import Mathlib.CategoryTheory.Localization.CalculusOfFractions
import Mathlib.Algebra.Group.PUnit
import Literature.AlgebraicGeometry.Frobenioids.DivisorMonoidExamplesProofs
import HarnessLib

/-!
# Frobenioids I, §4: the birationalization of the Frobenioid of Example 4.3 EXISTS as a datum
# satisfying Prop. 4.4 (i)–(iii) — non-vacuity of the Remark 4.9.1 discharge

Mochizuki, *The geometry of Frobenioids I: the general theory*, Kyushu J. Math. **62** (2008)
293–400, kurims text pp. 82–83 (Prop. 4.4), p. 82 (Ex. 4.3), p. 90 (Rem. 4.9.1)
[cite: MochizukiFrdI2008, Prop. 4.4 p.82, Rem. 4.9.1 p.90]. Proof-only companion (theorems only) of
`DivisorMonoidExamples.lean` (seat abc-iut-L1-t3) and `DivisorMonoidExamplesProofs.lean`; abc-iut node
`FrdI:Rmk4.9.1` (satisfiability of the binding used there).

`Ex43.remark491_of_isLocalization` discharges Rem. 4.9.1 for every birationalization datum
`B : data.BiratData` whose functor `C → C^birat` is a localisation at the co-angular pre-steps and which
satisfies the typed Prop. 4.4 (iii). Since t3's `BiratData` is a data-only INTERFACE and the cell's
construction of THE birationalization (seats abc-iut-L6-t8/L6-t6, `biratData hF hsq`) is stated for
pre-Frobenioid FUNCTORS `C ⥤ F_Φ` rather than for the raw operations `Ex43.data`, this file records that
the binding is INHABITED for Ex. 4.3: `Ex43.exists_biratData` exhibits (inside the proof, no new
definitions) the datum "`C^birat :=` the localisation `C[W⁻¹]` of `C` at its co-angular pre-steps `W`
(Mathlib's `W.Localization`, `W.Q`), with the Frobenioid structure over the zero monoid `0_D` whose
Frobenius degree is the extension of `deg_Fr` to `C[W⁻¹]` (the degree functor `C → B(N_{≥1})` inverts
`W`), `Φ^birat := 0` and trivial divisor maps" and PROVES for it: `C → C^birat` is a localisation at `W`,
Prop. 4.4 (i) (`Prop44i`: over `D`, degrees preserved), Prop. 4.4 (ii) (`Prop44ii`: group-like type,
faithful, `O^▷(A)` — trivial in Ex. 4.3 — goes to units) and Prop. 4.4 (iii) (`Prop44iii`: the exact
sequence `1 → O^×(A) → O^×(A^birat) → Φ^birat(A) → 1`, all three groups being trivial here by
`Ex43.aut_eq_one`). Consequently `Ex43.remark491_holds_at_birationalization`: Rem. 4.9.1 holds at an
actual birationalization datum, for every support predicate. The dictionary Prop. 4.4 (iv) is not
needed for Rem. 4.9.1 and is not treated. No statement of the paper is strengthened; nothing here
bears on [IUTchIII] Cor. 3.12.
-/

namespace Literature.AlgebraicGeometry.Frobenioids

open CategoryTheory

namespace Ex43

/-- In `C` (Ex. 4.3) an arrow inverted by a localisation at the co-angular pre-steps not only has
degree `1` but more generally: the extension `G` of the degree functor to the localisation computes
`deg_Fr` — `G(L(f)) = deg_Fr(f)` — for the canonical factorisation data `(G, e)` (Prop. 4.4 (i):
"preserves Frobenius degrees"). Auxiliary form over an arbitrary localisation functor.
[cite: MochizukiFrdI2008, Prop. 4.4 (i) p.83] -/
theorem lift_map_eq_deg {E : Type*} [Category E] (L : Obj ⥤ E)
    [L.IsLocalization data.IsCoAngularPreStep] (degF : Obj ⥤ SingleObj ℕ+)
    (hdegF : ∀ {X Y : Obj} (f : X ⟶ Y), degF.map f = (Hom.deg f : ℕ+))
    (G : E ⥤ SingleObj ℕ+) (e : L ⋙ G ≅ degF) {X Y : Obj} (f : X ⟶ Y) :
    G.map (L.map f) = (Hom.deg f : ℕ+) := by
  -- `e.hom.app X ≫ degF.map f ≫ e.inv.app Y = G.map (L.map f)`, read in `ℕ` through `N_{≥1} ⊆ ℕ`
  have h := NatIso.naturality_2 e f
  rw [SingleObj.comp_as_mul, SingleObj.comp_as_mul, singleObj_pnat_eq_one_of_isIso (e.hom.app X),
    singleObj_pnat_eq_one_of_isIso (e.inv.app Y), hdegF, CategoryTheory.Functor.comp_map] at h
  have h' := congrArg PNat.val h
  rw [PNat.mul_coe, PNat.mul_coe, PNat.one_coe, one_mul, mul_one] at h'
  exact PNat.coe_injective h'.symm

/-- **The birationalization of the Frobenioid of Example 4.3 exists as a `BiratData` satisfying
Prop. 4.4 (i)–(iii)** (PROVED, witness built in the proof): `C^birat := C[W⁻¹]`, the localisation of
`C` at its co-angular pre-steps `W` (print: `Hom_{C^birat}(A, B) := lim Hom_C(A', B)` over the
co-angular pre-steps `A' → A`, p. 82; `W` has a right calculus of fractions), with the structure
`C^birat → F_{0_D}` of Prop. 4.4 (ii) (zero divisors, Frobenius degree extended from `C`),
`Φ^birat := 0`, divisor maps trivial; for it `C → C^birat` is a localisation at `W` and the typed
`Prop44i`, `Prop44ii`, `Prop44iii` hold (`O^▷`, `O^×(A)`, `O^×(A^birat)` and `Φ^birat` all being trivial
for this `C`, pp. 82, 90). [cite: MochizukiFrdI2008, Prop. 4.4 p.82] -/
theorem exists_biratData :
    ∃ B : PreFrobenioidData.BiratData.{0, 0, 0, 0, 0, 0} data,
      B.toBirat.IsLocalization data.IsCoAngularPreStep ∧ PreFrobenioidData.Prop44i B ∧
        PreFrobenioidData.Prop44ii B ∧ PreFrobenioidData.Prop44iii B := by
  haveI := hasRightCalculusOfFractions
  -- the degree functor `C → B(N_{≥1})` inverts the co-angular pre-steps and extends to `C[W⁻¹]`
  let degF : Obj ⥤ SingleObj ℕ+ :=
    { obj := fun _ => SingleObj.star ℕ+
      map := fun φ => Hom.deg φ
      map_id := fun _ => rfl
      map_comp := fun f g => by rw [SingleObj.comp_as_mul, comp_deg, mul_comm] }
  have hdeg : data.IsCoAngularPreStep.IsInvertedBy degF := fun X Y φ hφ => by
    have : degF.map φ = 𝟙 _ := by
      rw [SingleObj.id_as_one]; exact (isCoAngularPreStep_iff φ).mp hφ
    rw [this]; infer_instance
  let G : data.IsCoAngularPreStep.Localization ⥤ SingleObj ℕ+ :=
    Localization.lift degF hdeg data.IsCoAngularPreStep.Q
  let e : data.IsCoAngularPreStep.Q ⋙ G ≅ degF := Localization.fac degF hdeg data.IsCoAngularPreStep.Q
  have hGQ : ∀ {X Y : Obj} (f : X ⟶ Y), G.map (data.IsCoAngularPreStep.Q.map f) = (Hom.deg f : ℕ+) :=
    fun f => lift_map_eq_deg data.IsCoAngularPreStep.Q degF (fun _ => rfl) G e f
  -- the Frobenioid structure `C^birat → F_{0_D}` as operations over `D`
  let ops : PreFrobenioidData.{0} data.IsCoAngularPreStep.Localization D :=
    { base := (Functor.const _).obj (SingleObj.star PUnit.{1})
      Mon := fun _ => PUnit.{1}
      pull := fun _ => MonoidHom.id _
      pull_id := fun _ _ => rfl
      pull_comp := fun _ _ _ => rfl
      div := fun _ => PUnit.unit
      degFr := fun φ => G.map φ
      div_id := fun _ => rfl
      div_comp := fun _ _ => rfl
      degFr_id := fun A => G.map_id A
      degFr_comp := fun ψ φ => by rw [G.map_comp, SingleObj.comp_as_mul, mul_comm] }
  let B : PreFrobenioidData.BiratData.{0, 0, 0, 0, 0, 0} data :=
    { Birat := data.IsCoAngularPreStep.Localization
      toBirat := data.IsCoAngularPreStep.Q
      obj_surjective := (Localization.Construction.objEquiv data.IsCoAngularPreStep).surjective
      ops := ops
      ops_mon_eq_one := fun _ _ => rfl
      overBase := NatIso.ofComponents (fun _ => Iso.refl _) (fun _ => rfl)
      phiBirat := fun _ => ⊥
      divBirat := fun _ => 1
      divBirat_mem := fun _ _ => by rw [MonoidHom.one_apply]; exact Subgroup.one_mem _ }
  refine ⟨B, (inferInstance : data.IsCoAngularPreStep.Q.IsLocalization data.IsCoAngularPreStep),
    ?_, ?_, ?_⟩
  · -- Prop. 4.4 (i): over `D` and degree-preserving
    exact ⟨⟨B.overBase⟩, fun _ _ φ => hGQ φ⟩
  · -- Prop. 4.4 (ii): group-like type; faithful; `O^▷(A) = {id}` goes to units
    refine ⟨⟨fun _ _ => rfl⟩, ⟨fun {X Y} f g h => ?_⟩, ?_⟩
    · obtain ⟨Z, s, hs, hfac⟩ :=
        (MorphismProperty.map_eq_iff_precomp data.IsCoAngularPreStep.Q data.IsCoAngularPreStep f g).mp h
      have hdeg' := congrArg Hom.deg hfac
      rw [comp_deg, comp_deg, (isCoAngularPreStep_iff s).mp hs, one_mul, one_mul] at hdeg'
      exact hom_ext hdeg'
    · intro A α hα
      rw [endSubmonoid_eq_bot, Submonoid.mem_bot] at hα
      subst hα
      refine ⟨?_, ?_, ?_⟩
      · show IsIso (data.IsCoAngularPreStep.Q.map (𝟙 A))
        rw [CategoryTheory.Functor.map_id]; infer_instance
      · show ops.base.map (data.IsCoAngularPreStep.Q.map (𝟙 A)) = 𝟙 _
        rfl
      · show G.map (data.IsCoAngularPreStep.Q.map (𝟙 A)) = (1 : ℕ+)
        rw [hGQ]; rfl
  · -- Prop. 4.4 (iii): `Φ^birat = 0 = Im(O^×(A^birat))`, `O^×(A^birat) = {1} = Im(O^×(A))`
    intro A
    refine ⟨fun y hy => ⟨1, ?_⟩, fun u => ⟨fun _ => ⟨1, Subgroup.one_mem _, ?_⟩, fun _ => ?_⟩⟩
    · rw [Subgroup.mem_bot] at hy
      rw [hy, map_one]
    · have hu : (u : Aut (data.IsCoAngularPreStep.Q.obj A)) = 1 :=
        aut_eq_one data.IsCoAngularPreStep.Q A u
      rw [hu]
      exact Functor.mapIso_refl _ _
    · exact MonoidHom.one_apply _

/-- **Remark 4.9.1 at an actual birationalization** (non-vacuity of the discharge
`remark491_of_isLocalization`): there is a birationalization datum `B` of the Frobenioid of Ex. 4.3 —
`C → C^birat` a localisation at the co-angular pre-steps, Prop. 4.4 (i)–(iii) holding — and for it
(indeed for every such `B`) the Frobenioid of Ex. 4.3 is not of rational type, whatever the support
predicate (FrdI p. 90). [cite: MochizukiFrdI2008, Rem. 4.9.1 p.90] -/
theorem remark491_holds_at_birationalization :
    ∃ B : PreFrobenioidData.BiratData.{0, 0, 0, 0, 0, 0} data,
      B.toBirat.IsLocalization data.IsCoAngularPreStep ∧ PreFrobenioidData.Prop44i B ∧
        PreFrobenioidData.Prop44ii B ∧ PreFrobenioidData.Prop44iii B ∧
        ∀ Supp : ∀ {X : D}, data.Mon X → Primes (data.Mon X) → Prop, Remark491 B Supp := by
  obtain ⟨B, hL, h1, h2, h3⟩ := exists_biratData
  haveI := hL
  exact ⟨B, hL, h1, h2, h3, fun Supp => remark491_of_isLocalization B h3 Supp⟩

end Ex43

end Literature.AlgebraicGeometry.Frobenioids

= = =

→ **Problem requirements**
Each line from the one containing "holding — and for it" to the end of the listing above must be printed exactly, and no other line may appear.

→ **Answer section**
`C → C^birat` a localisation at the co-angular pre-steps, Prop. 4.4 (i)–(iii) holding — and for it
(indeed for every such `B`) the Frobenioid of Ex. 4.3 is not of rational type, whatever the support
predicate (FrdI p. 90). [cite: MochizukiFrdI2008, Rem. 4.9.1 p.90] -/
theorem remark491_holds_at_birationalization :
    ∃ B : PreFrobenioidData.BiratData.{0, 0, 0, 0, 0, 0} data,
      B.toBirat.IsLocalization data.IsCoAngularPreStep ∧ PreFrobenioidData.Prop44i B ∧
        PreFrobenioidData.Prop44ii B ∧ PreFrobenioidData.Prop44iii B ∧
        ∀ Supp : ∀ {X : D}, data.Mon X → Primes (data.Mon X) → Prop, Remark491 B Supp := by
  obtain ⟨B, hL, h1, h2, h3⟩ := exists_biratData
  haveI := hL
  exact ⟨B, hL, h1, h2, h3, fun Supp => remark491_of_isLocalization B h3 Supp⟩

end Ex43

end Literature.AlgebraicGeometry.Frobenioids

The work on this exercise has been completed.